En passant de Schladming à Vail-Beaver Creek les mondiaux ont donc fait plus que changer de continent, ils ont finalement changé de planète. Parce que Vail et Beaver Creek, les deux stations associées pour l’organisation des 43èmes Championnats du monde de ski n’ont pas grand chose à voir avec la familiale Schladming. Dans le Colorado, le ski n’est que luxe et volupté et Vail-Beaver Creek pourraient être comparées à Megève et Courchevel… en encore plus "Bling-Bling". Une sorte de Disney land en altitude. À Vail, par exemple, le forfait journalier pour aller skier est de 145 dollars et il vous en coûtera 2 500 dollars si vous voulez vous offrir une saison de ski au pied des Rocheuses. À titre de comparaison, en France, un forfait journalier n’excédera pas une cinquantaine d’euros. Mais dans l’hexagone, vous devrez marcher pour aller prendre les remontées mécaniques alors qu’à Vail, comble de la modernité, c’est un escalator qui vous amènera au pied des télécabines. Et puis il y a ces trottoirs chauffants qui permettent aux riches élégantes, qu’elles soient américaines ou mexicaines, de chausser leurs talons hauts pour aller manger dans un restaurant, qu’il neige ou qu’il gèle.
À Schladming, tout respirait le ski : la ville, les pistes, les spectateurs. À Vail ou à Beaver Creek, c’est l’argent que l’on sent. À chaque coin de rue, dans les hôtels ou les restaurants. Sauf à manger une pizza vite fait ou un burger, vous aurez beaucoup de mal à dîner pour moins de cent dollars et l’hôtel le moins cher de Vail affiche un tarif de 500 dollars la nuit.

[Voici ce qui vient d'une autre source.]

import Summits.BirchSwinnertonDyer.BirchSwinnertonDyer.Theses.TameQuarticManinParity
import Summits.BirchSwinnertonDyer.Rank1Residual.O5.CharTwistThreeIsometry
import HarnessLib

/-!
# Route `TameQuarticManinParity`, G46 (LINE 46 glue): `CuspRegularOfStrictCharTwist → StrictRegularTracesGenerate → CuspRegularTraceTwistTransfer` — glue item stmt-BirchSwinnertonDyer-24740 `TraceTwistTransferOfStrict`, BY NAME

Verbatim landing (leaf hand `leafhand-bsd-tamequarticmaninpa-1-g0`, cone of the cruxes 23736/23737, announced on the
bsd-eis STATUS before proposing) of the planner-of-record's kernel-checked glue, HOME `ideators/bsd-idea-3/ideas/l46/Sketch46.lean sha16 f9c66002907bab51 (bsd-idea-3 g13, 2026-08-29T14:02Z)`;
there the route items were shadow `def`s (pre-render), here the theorem is stated against the rendered route decls
(route rev 87) — the proof script is the pen's, unchanged unless noted.  Glue only: the children and every crux above
stay OPEN; no summit is proved; BSD is NOT proved; Manin's conjecture is not proved.
-/

set_option autoImplicit false
-- D-0017: single-problem summit, so `Summit.BirchSwinnertonDyer.BirchSwinnertonDyer.…` repeats a namespace BY DESIGN.
set_option linter.dupNamespace false
open Summit.BirchSwinnertonDyer.BirchSwinnertonDyer.Theses.TameQuarticManinParity
open Literature.NumberTheory.EllipticCurves.ModularForms CongruenceSubgroup
open Summit.BirchSwinnertonDyer.Rank1Residual.O5
open scoped MatrixGroups ModularForm

namespace Summit.BirchSwinnertonDyer.BirchSwinnertonDyer.Theorems.TameQuarticManinParity

/-- **LINE 46 glue.** `⟨Rf, g⟩ = ⟨R(Rf), Rg⟩ = ⟨f, Rg⟩` (isometry on the depleted form `Rf`, `R(Rf) = f`),
`⟨Rf, Rf⟩ = ⟨f, f⟩`; MS46 for `Rf` reduces to strict `g`, and for strict `g` the twist `Rg` is rational and
cusp-regular (TD46), so the hypothesis on `f` applies to `Rg`. -/
theorem traceTwistTransfer_of_strict : TraceTwistTransferOfStrict := by
  intro hTD hMS N _ hv2 h9 χ hχ hprim f hnew hnewR hfq hdep c hH g hgq hgreg
  -- `Rf` is depleted, rational, and `R(Rf) = f`
  have hdepR : ∀ n : ℕ, 3 ∣ n → cuspCoeff (charTwist N (dvd_refl _) h9 hχ f) n = 0 :=
    fun n hn ↦ cuspCoeff_charTwist_eq_zero_of_dvd h9 hχ hprim f hn
  have hRR : charTwist N (dvd_refl _) h9 hχ (charTwist N (dvd_refl _) h9 hχ f) = f :=
    charTwist_charTwist h9 hχ hprim hdep
  have hratR : ∀ (x : CuspForm (Gamma0 N) 2), (∀ n : ℕ, ∃ q : ℚ, (q : ℂ) = cuspCoeff x n) →
      ∀ n : ℕ, ∃ q : ℚ, (q : ℂ) = cuspCoeff (charTwist N (dvd_refl _) h9 hχ x) n := by
    intro x hx n
    obtain ⟨q, hq⟩ := hx n
    obtain ⟨z, hz⟩ := exists_intCast_eq_chi_apply hχ (n : ZMod 3)
    refine ⟨z * q, ?_⟩
    rw [cuspCoeff_charTwist _ _ _ hχ hprim, ← hq, ← hz]
    push_cast; ring
  have hRfq := hratR f hfq
  have hnewRR : IsNewform0 (charTwist N (dvd_refl _) h9 hχ (charTwist N (dvd_refl _) h9 hχ f)) := by
    rw [hRR]; exact hnew
  -- isometry `⟨Rf, Rf⟩ = ⟨f, f⟩`
  have hiso : peterssonProduct (Gamma0 N) 2 (charTwist N (dvd_refl _) h9 hχ f)
      (charTwist N (dvd_refl _) h9 hχ f) = peterssonProduct (Gamma0 N) 2 f f :=
    peterssonProduct_charTwist_charTwist h9 hχ hprim hdep f
  -- reduce to strict `g` via MS46 applied to `Rf`
  refine hMS N hv2 h9 χ hχ hprim (charTwist N (dvd_refl _) h9 hχ f) hnewR hnewRR hRfq hdepR c ?_ g hgq hgreg
  intro g' hg'q hg'reg hg'str
  -- adjointness from the isometry on the depleted form `Rf`
  have hadj : peterssonProduct (Gamma0 N) 2 (charTwist N (dvd_refl _) h9 hχ f) g' =
      peterssonProduct (Gamma0 N) 2 f (charTwist N (dvd_refl _) h9 hχ g') := by
    rw [← peterssonProduct_charTwist_charTwist h9 hχ hprim hdepR g', hRR]
  have hRg'reg := hTD N hv2 h9 χ hχ hprim g' hg'q hg'reg hg'str
  obtain ⟨t, ht0, ht⟩ := hH (charTwist N (dvd_refl _) h9 hχ g') (hratR g' hg'q) hRg'reg
  exact ⟨t, ht0, by rw [hadj, ht, hiso]⟩

end Summit.BirchSwinnertonDyer.BirchSwinnertonDyer.Theorems.TameQuarticManinParity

Ici, même les parkings sont plus chers qu’ailleurs.
En offrant les Championnats du monde de ski à Vail-Beaver Creek, la Fédération Internationale va donc promouvoir un grand show… à l’américaine. À moins qu’elle n’ait décidé de faire un petit cadeau à Lindsey Vonn, la meilleure skieuse de l’histoire, licenciée au Ski Club de Vail et qui pourrait être la grande star de ces Mondiaux.
La Birds of Prey, la piste de la descente masculine de Beaver Creek est moins dangereuse que la Streif de Kitzbühel, moins longue que celle du Lauberhorn à Wengen, moins spectaculaire que la Stelvio de Bormio, mais l’étape de Beaver Creek n’en demeure pas moins un rendez-vous prisé des amateurs de vitesse à skis. Présentation de la piste par Adrien Théaux, médaille de bronze des Championnats du monde en Super G et huitième de la descente.

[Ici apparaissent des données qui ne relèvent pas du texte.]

import Mathlib
import Summits.NavierStokesRegularity.NavierStokesRegularity.Theorems.TaoLadderRungTwoBreakBlowupRigidityOnePeriodicPinnedSubunitary
import Summits.NavierStokesRegularity.NavierStokesRegularity.Theses.TaoLadderRungTwoBreak
import HarnessLib

/-!
# K2(1) `TaoLadderRungTwoBreak.BlowupRigidityOne` (stmt-NavierStokesRegularity-20206) BY NAME from the INTRINSIC
  periodic-pinned bundle (type I + pinning at `(1+ε₀)⁻¹ ≤ μ < 1` + asymptotic shift-periodicity of the renormalised
  robust blow-up along its firing centres) — leaf link over `…PeriodicPinnedSubunitary`

MODEL lattice ODEs only (Tao 2016 §4, §6.4); nothing here is a statement about the Navier–Stokes equations; NO item is
closed (`--supports stmt-NavierStokesRegularity-20206`). Thin by-name leaf (the mathematics is in the route-independent
module `…PeriodicPinnedSubunitary`, `survivingDSSWave_of_periodicPinned_of_lt_one`).

* `blowupRigidityOne_of_periodicPinnedBlowups_of_lt_one` — `H → BlowupRigidityOne`, `H` = below a threshold every
  robust blow-up (`NoGlobalCascade`) of an `E₂(R)` table admits an exact flow on some `[0,T)` that is TYPE I, PINNED at
  a retention `(1+ε₀)⁻¹ ≤ μ < 1` (action ceiling, energy ceiling `Cₑμ^k`, firing floor `c_fμ^k` with two-sided clock)
  and whose renormalisation is ASYMPTOTICALLY `(q,T')`-PERIODIC along its firing centres (`q ≥ 1`, `T' > 0`).
  Compared with `blowupRigidityOne_of_periodicPinnedBlowups` (p819787) the extrinsic clause `e^{2T'} < (1+ε₀)^5` is
  gone (sub-unitarity of the extracted wave is automatic, `dssMu_le_of_periodicLimit`).

HONEST LABEL: `H` («robust inviscid blow-up at fixed spread is type I and asymptotically a surviving DSS front») is
OPEN and research-level; no stub, crux or summit is proved; rung 0.
-/

noncomputable section

-- the summit and its single sub-problem share the name (CONVENTIONS §1)
set_option linter.dupNamespace false

open Set Filter Topology MeasureTheory

namespace Summit.NavierStokesRegularity.NavierStokesRegularity.Theorems

namespace BlowupRigidityOne

open Literature.Analysis.FluidPDE Literature.Analysis.FluidPDE.TaoCascade
open Summit.NavierStokesRegularity.NavierStokesRegularity.Theses.TaoLadderRungTwoBreak

/-- **THE CRUX K2(1) `BlowupRigidityOne` BY NAME** from: below a threshold, every robust blow-up of an `E₂(R)` table
admits an exact flow that is TYPE I, PINNED at a retention `(1+ε₀)⁻¹ ≤ μ < 1` (action ceiling, energy ceiling, firing
floor with two-sided clock), and whose renormalisation is ASYMPTOTICALLY `(q,T')`-PERIODIC along its firing centres
(`q ≥ 1`, `T' > 0`). [cite: Tao2016AveragedNS, §4 Thm. 4.2, §6.4; KochNadirashviliSereginSverak2009, Thm 1.1 ff.; cell vocabulary (`NoGlobalCascade`, `IsDSSWave`, `Surviving`)] -/
theorem blowupRigidityOne_of_periodicPinnedBlowups_of_lt_one
    (H : ∀ R : ℝ, 1 ≤ R → ∃ εs : ℝ, 0 < εs ∧ ∀ ε₀ : ℝ, 0 < ε₀ → ε₀ ≤ εs →
      ∀ (α : (Fin 4 → Fin 4 → Fin 4 → ℤ × ℤ × ℤ → ℝ)) (X₀ : Fin 4 → ℝ),
        InTableClass R α → NoGlobalCascade ε₀ α X₀ →
        ∃ (T C A μ Cₑ cf κ₁ κ₂ T' : ℝ) (q : ℕ) (X : Fin 4 → ℤ → ℝ → ℝ) (W : ℤ → ℝ → Em 4) (τ : ℕ → ℝ),
          0 < T ∧
          (∀ i n, ContDiffOn ℝ 1 (X i n) (Set.Ico 0 T)) ∧
          (∀ i n t, 0 ≤ t → t < T → derivWithin (X i n) (Set.Ici 0) t = quadTerm ε₀ α X i n t) ∧
          (∀ n σ, W n σ = (bigLam ε₀ ^ n * Real.exp (-σ)) • shellVec X n (T - Real.exp (-σ))) ∧
          (∀ (n : ℤ) (t : ℝ), 0 ≤ t → t < T → bigLam ε₀ ^ n * (T - t) * ‖shellVec X n t‖ ≤ C) ∧
          (∀ k : ℤ, IntegrableOn (fun t => ‖shellVec X k t‖) (Ico 0 T) ∧
            bigLam ε₀ ^ k * (∫ t in Ico 0 T, ‖shellVec X k t‖) ≤ A) ∧
          (1 + ε₀)⁻¹ ≤ μ ∧ μ < 1 ∧
          (∀ (k : ℤ) (t : ℝ), 0 ≤ t → t < T → ‖shellVec X k t‖ ^ 2 ≤ Cₑ * μ ^ k) ∧
          (∀ k : ℕ, 0 ≤ τ k ∧ τ k < T) ∧
          (∀ k : ℕ, cf * μ ^ k ≤ ‖shellVec X (k : ℤ) (τ k)‖ ^ 2) ∧
          (∀ k : ℕ, κ₁ ≤ (bigLam ε₀ ^ 2 * μ) ^ k * (T - τ k) ^ 2) ∧
          (∀ k : ℕ, (bigLam ε₀ ^ 2 * μ) ^ k * (T - τ k) ^ 2 ≤ κ₂) ∧
          0 < cf ∧ 0 < κ₁ ∧ 0 < κ₂ ∧ 0 < q ∧ 0 < T' ∧
          (∀ (n : ℤ) (σ : ℝ), Tendsto (fun j : ℕ =>
            W (n + q + (j : ℤ)) (σ + q * T' + -Real.log (T - τ j)) - W (n + (j : ℤ)) (σ + -Real.log (T - τ j)))
              atTop (𝓝 0))) :
    BlowupRigidityOne := by
  intro R hR
  obtain ⟨εs, hεs, hH⟩ := H R hR
  refine ⟨εs, hεs, fun ε₀ hε hεle α X₀ hα hNG => ?_⟩
  obtain ⟨T, C, A, μ, Cₑ, cf, κ₁, κ₂, T', q, X, W, τ, hT, hC1, hmot, hW, htypeI, hact, hμ1, hμlt, hE, hτ, hfloor,
    hclock₁, hclock₂, hcf, hκ₁, hκ₂, hq, hT', hasym⟩ := hH ε₀ hε hεle α X₀ hα hNG
  exact survivingDSSWave_of_periodicPinned_of_lt_one hε hT hC1 hmot hW htypeI hact hμ1 hμlt hE hτ hfloor hclock₁
    hclock₂ hcf hκ₁ hκ₂ hq hT' hasym

end BlowupRigidityOne

end Summit.NavierStokesRegularity.NavierStokesRegularity.Theorems

end
import Summits.CriticalPhenomena.PercolationContinuityZ3.Theses.PercReliabilityThinning
import Summits.CriticalPhenomena.PercolationContinuityZ3.Theorems.PercNearOneGluingNoHeavyLowerTailCSHTheoremOne
import HarnessLib

/-!
# `PercReliabilityThinning.StraightHighways` (stmt-CriticalPhenomena-11745) — SETTLED after continuity

Item `stmt-CriticalPhenomena-11745` of route `CriticalPhenomena/PercReliabilityThinning` (crux/support).

The item is a statement about the counterfactual 'jump world': one of its hypotheses is `0 < θ(p_c(ℤ³))`, which contradicts the tree theorem `θ(p_c(ℤ³)) = 0` (`CSH.percolationContinuityZ3_holds`, p205010); so the implication holds vacuously.  No percolation estimate is claimed here beyond p205010.

builds on p205010 (kernel theorem, internal audit signed; external expert review pending) — USED (`CSH.percolationContinuityZ3_holds`).  RSW3 lane, lead gen 28 (prover-prim-rsw3-lead-g28-0):
'after continuity — the ledger harvest'.
References: G. Kozma, N. Nitzan (2024), Thm. 6 / Conj. 3 [KozmaNitzan2024]; G. Grimmett, *Percolation* (1999), §8 [GrimmettPercolation1999].
-/

noncomputable section

namespace Summit.CriticalPhenomena.PercolationContinuityZ3.Theorems

namespace PercReliabilityThinningStraightHighways

open MeasureTheory Literature.Probability.Percolation Literature.Probability.LatticeModels

/-- **`PercReliabilityThinning.StraightHighways` (stmt-CriticalPhenomena-11745), settled.**  Its hypothesis `0 < θ(p_c(ℤ³))` contradicts the tree theorem `θ(p_c(ℤ³)) = 0` (`CSH.percolationContinuityZ3_holds`, p205010): vacuous.
[cite: KozmaNitzan2024, Thm. 6 with Conj. 3 (p. 15)] -/
theorem straightHighways_proof : Summit.CriticalPhenomena.PercolationContinuityZ3.Theses.PercReliabilityThinning.StraightHighways := by
  unfold Summit.CriticalPhenomena.PercolationContinuityZ3.Theses.PercReliabilityThinning.StraightHighways
  intros
  have h0 : theta (zdGraph 3) (0 : Site 3) (criticalProbI 3) = 0 := CSH.percolationContinuityZ3_holds
  exact absurd h0 (ne_of_gt ‹0 < theta (zdGraph 3) (0 : Site 3) (criticalProbI 3)›)

end PercReliabilityThinningStraightHighways

end Summit.CriticalPhenomena.PercolationContinuityZ3.Theorems

end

La Birds of Prey est inscrite au programme de la Coupe du monde depuis 1997 et elle avait déjà servi de support aux Championnats du monde 1999. L’endroit n’est donc pas encore un mythe du grand cirque blanc, mais déjà une course qui compte.
Il n’y a qu’à regarder la liste des skieurs qui se sont imposés en descente sur la Birds of Prey. Ce ne sont justement QUE des champions. La palme à Hermann "Herminator" Mayer, l’Autrichien et à Bode "Magic" Miller, l’Américain blessé sur le Super G, qui ont tous les deux gagné trois fois dans le Colorado.
Le skieur de Franconia, dans le New Hampshire, à 37 ans, n’a plus participé à une descente depuis mars dernier. Il a subi une opération du dos après une hernie discale, et il devait être au départ pour tenter de remporter sa sixième médaille mondiale (déjà 4 titres dont l’or en 2005). Pour les descentes de Kitzbühel et Wengen, Bode Miller avait descendu la Streif et le Lauberhorn en tant qu’ouvreur avant de terminer sixième du deuxième entraînement en Autriche. L’Américain n’avait pas pris le départ de la course, mais il avait malgré tout lancé un signal clair à ses adversaires : I’m back !
Sauf que jeudi, dans le Super G, "Magic Miller" a lourdement chuté. Et en tombant, avec ses skis, il s’est entaillé le mollet droit sur une dizaine de centimètres, se sectionnant un tendon. Bode Miller a donc du être opéré et il ne pourra pas prendre le départ de "sa" descente, la même où il a remporté sa dernière victoire, en 2011, au terme d’une course qui est restée dans les mémoires de tous les amateurs de ski tant sa domination avait été totale et sa démonstration parfaite, notamment sur les quatre sauts qui jalonnent le parcours, dont le désormais fameux Golden Eagle qui envoie les skieurs faire un vol plané d’une soixantaine de mètres.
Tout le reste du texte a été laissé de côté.